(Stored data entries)
**********

/-!
# RootDecomp1BHyperFrame — lens 4, generation 32 «HYPER-FRAME CELLS» (HyperFrame.lean f84fe52b…, 1151 l) — part 1 (RootDecomp1BHyperFrame01): §TrdegAlgebraic; §R the number-field typing `RoyNF` (`royDeg`, `royS`) + `roy_tree_iff`; §F the frame measure `FrameMeasure y e` and the bridge `frameMeasure_of_roy (hRoy)` (tree binder)

PORT NOTE (census-1 gen 15, 2026-08-31): port of HOME/decomp-schanuel-lens-4/g32/HyperFrame.lean (sha256 f84fe52b…46c4, 1151 l; own farm rc 0 · 0 warn · 0 sorry ·
axioms std; critic VERDICT STATUS L1693: CHECKLIST B-g32 MET, ONE 1B cell-decision credit to lens-4 g32 (label VARIANT-REACH; engine credit lens-2's E-R16),
RULE B-R20, PORT GO LOW census lane) in FIVE parts `RootDecomp1BHyperFrame01`–`05` by the lens's cut plan (NODE §5): 01 = §TrdegAlgebraic + §R + §F
(`RoyNF`, `roy_tree_iff`, `FrameMeasure`, bridge `frameMeasure_of_roy`), 02 = §E lemmas, 03 = §E ENGINE `algebraicIndependent_cons_of_frameMeasure`, 04 = §P
hyper-scaled frames / E-line / mixed flags through `atCells_hyperFlag`, 05 = §P storey two (1 | ρβ′) / boundary / √2-column / members. ONE-ENGINE RULE
(critic L1661/L1667/L1693, lens addendum L1692): the named fact is the TREE's `…RootDecomp1EPointTransfer.Roy2014_thm_1_1` (lens 2, p812187), opened
by name — this file's own def is kept as the auxiliary number-field typing `RoyNF`, `roy_tree_iff : Roy2014_thm_1_1 ↔ RoyNF` is ported from the lens's
HyperFrameProbeTree.lean (082a543d…, farm-checked against the live tree), and `frameMeasure_of_roy` takes the TREE binder (first proof line re-keys it);
every downstream `(hRoy : Roy2014_thm_1_1)` therefore denotes the tree fact — statement texts unchanged. `import …Theses.RootDecomp1B` dropped (no decl uses
it); `set_option linter.dupNamespace false` dropped; 15 one-line docstrings added; `isIntegral_intCast_HF`, `pow_clear_HF`, `eq_of_zero_eq_of_tail_eq`,
`exp_neg_lt_of_inv_lt_HF` made `private` (per-part copies); proofs otherwise verbatim. `--supports stmt-Schanuel-24622` (At-cells of 32406/32407/32408 inside);
no census credit. Nothing here proves Schanuel; rung 0. The lens's header follows.
-/

/-!
# RootDecomp1BHyperFrame — HYPER-SCALED KLEIN-POLAR FRAMES on 1B (lens 4 «minimal-counterexample / extremal
reduction», gen 32; VARIANT-REACH of the lens-2 gen-36 POINT-TRANSFER engine, critic ACK STATUS L1653)

Route of record `route-Schanuel-RootDecomp1B` (X = `KleinPolarSchanuel`, stmt-Schanuel-24622; node rev 32,
X ⟸ LSB ∧ Free ∧ Tight ∧ SRL ∧ T0 ∧ W0 ∧ NoWildAbsorbingSlackFirstFailure).  Nothing here proves Schanuel or X;
rung 0; every cell below is a theorem MODULO ONE NAMED PRINT FACT carried as a hypothesis binder `hRoy`:

* §R `Roy2014_thm_1_1` — D. Roy, «Sur le théorème de Lindemann–Weierstrass effectif» (L'Enseignement Math. 59
  (2013) 307–324 = arXiv:1607.00579), Théorème 1.1, typed in PRINT SHAPE: for α₁,…,α_t ∈ ℚ̄ ℚ-linearly independent,
  `c` a bound for the absolute values of all their conjugates, `q ∈ ℕ₊` with `qα_i` algebraic integers,
  `d = [ℚ(α):ℚ]`, and every non-zero `P ∈ ℤ[X₁..X_t]` of (total) degree `≤ D`, coefficients `≤ H` in absolute value
  (`D, H ≥ 1`):  `|P(e^{α₁},…,e^{α_t})| ≥ H^{-3dS^t} · exp(−(cqS)^{18S^t})`, `S = 6dt(t!)D`.
  The point of this fact (versus the tree's `LWMeasure`, Ably's form, whose constants depend on the point in an
  UNCONTROLLED way) is that the dependence on the POINT α is EXPLICIT through `(c, q, d)` only.
* §F `FrameMeasure y e` — the uniform measure it yields along a RATIONAL FRAME: for a fixed algebraic ℚ-free
  `y ∈ ℚ̄ⁿ` and exponents `e : Fin n → ℕ`, the moving points `α_r = (r^{e_j} y_j)_j` (`r ∈ ℚˣ`) all live in the
  FIXED number field `ℚ(y)`, with house `≪ (|num r| + den r)^{max e}` and denominator `q_y · (den r)^{max e}`; so
  `|P(e^{α_r})| ≥ exp(−C_D (log H + (|num r| + den r)^{N_D}))` UNIFORMLY in `r` (`frameMeasure_of_roy`).
* §E THE ENGINE `algebraicIndependent_cons_of_frameMeasure`: `FrameMeasure y e` + `ρ` HYPER-Liouville
  (`|ρ − a/b| < exp(−b^m)` for every `m`, tree `HyperLiouville`) ⟹ `ρ, e^{ρ^{e₁}y₁}, …, e^{ρ^{eₙ}yₙ}` are
  ALGEBRAICALLY INDEPENDENT.  (Mahler's transfer: `P(ρ, e^{ρ^e y}) = 0`, `F(x) = P(x, e^{x^e y})` is `C¹`, so
  `|F(a/b)| ≪ exp(−b^m)`; clearing the first variable, `b^{deg} F(a/b) = Q_{a/b}(e^{α_{a/b}})` with
  `Q_{a/b} ∈ ℤ[X]` of the same degree, height `≪ ((|ρ|+2)b)^{deg}`, non-zero for `a/b` near `ρ`; the frame measure
  gives `exp(−C·b^N) ≤ |Q(e^{α})|`, impossible for `m ≫ N`.)  The SCALE reached is hyper-Liouville — one
  exponential below the ULTRA-Liouville scale `exp(−b^{b^m})` that the tree's `LWMeasure` forces (lens 4 g30/g31).
* §P CELLS ON 1B (all mod `hRoy`; `t(r) = polarDeg r = trdeg_ℚ ℚ(r, ir, e^r, e^{ir})`):
  for `γ ∈ (ℚ̄ ∩ ℝ)^M` ℚ-free, `ε : Fin M → {0,1}` not identically 0, `ρ` hyper-Liouville and the HYPER-FRAME
  `r_i = ρ^{ε_i} γ_i`:  **`t(r) ≥ 2M + 1`** (`polarDeg_hyperFrame_ge`) and `r` is ℚ-free — so
  - the E-LINE `r = ρ·β` (ε ≡ 1, β ∈ (ℚ̄∩ℝ)^M ℚ-free, M ≥ 1): **X(M) HOLDS AT r** with surplus ≥ 1, every M;
  - MIXED FLAGS `(β | ρβ′)` (β ∈ (ℚ̄∩ℝ)^m, β′ real algebraic, (β,β′) ℚ-free): `t ≥ 2m + 3` over the SHARP
    hyperplane β (`t(β) ≤ 2m`): the At-instances of SRL / W0 / W0Init (and X(m+1)) hold at these flags, every m;
  - (L+) THE LOCALISATION THEOREM `cell_storeyTwo`: STOREY TWO `(1 | ρβ′)` for EVERY real algebraic IRRATIONAL
    `β′`: `t(1, ρβ′) ≥ 5` (X(2) with surplus one, `kleinPolarSchanuel_at_storeyTwo` in X's literal text) at
    HYPER-Liouville scale, init `(1)` sharp, the SRL/T0/W0/W0Init At-cells there decided;
  - (L−) THE BOUNDARY `not_linearIndependent_frame_one_rat` / `_polarVec_one_rat` / `_one_I_rat`: at `β′ = q ∈ ℚ`
    the frame `(1, q)` and the moving L–W point `(1, i, q, iq)` are NOT ℚ-free (proved), so the engine's hypothesis
    fails EXACTLY there — the column `(1 | ρ)` needs ULTRA-Liouville ρ (lens 4 g30); the wall is the ℚ-freeness of
    the FRAME `(β | β′)`, witness: the column `(√2 | ρ)` (frame `(√2, 1)`, β′ = 1 rational) IS reached,
    `cell_sqrt_two_column`.
  Members (ℚ-freeness certified WITHOUT `hRoy`; `ρ = λ_H`, tree `hyperLiouville_lambdaH` cited not copied):
  `(1, λ_H√2)` (storey two), `λ_H·(1, √2)` (E-line M = 2), `(√2, λ_H)` (mixed flag, rational β′) — each `t ≥ 5`.
Sorry-free; axioms standard; imports tree modules only.  Credit: engine idea = lens-2 g36 point transfer
(Roy 2014 Thm 1.1 as binder); this file = its 1B variant (mixed exponents, ρ adjoined, Klein-polar frames).
-/

noncomputable section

**********

**WHAT TO DO**
Every line above in which the word "reached" occurs needs to be copied.

**ANSWER SECTION**
  gives `exp(−C·b^N) ≤ |Q(e^{α})|`, impossible for `m ≫ N`.)  The SCALE reached is hyper-Liouville — one
    the FRAME `(β | β′)`, witness: the column `(√2 | ρ)` (frame `(√2, 1)`, β′ = 1 rational) IS reached,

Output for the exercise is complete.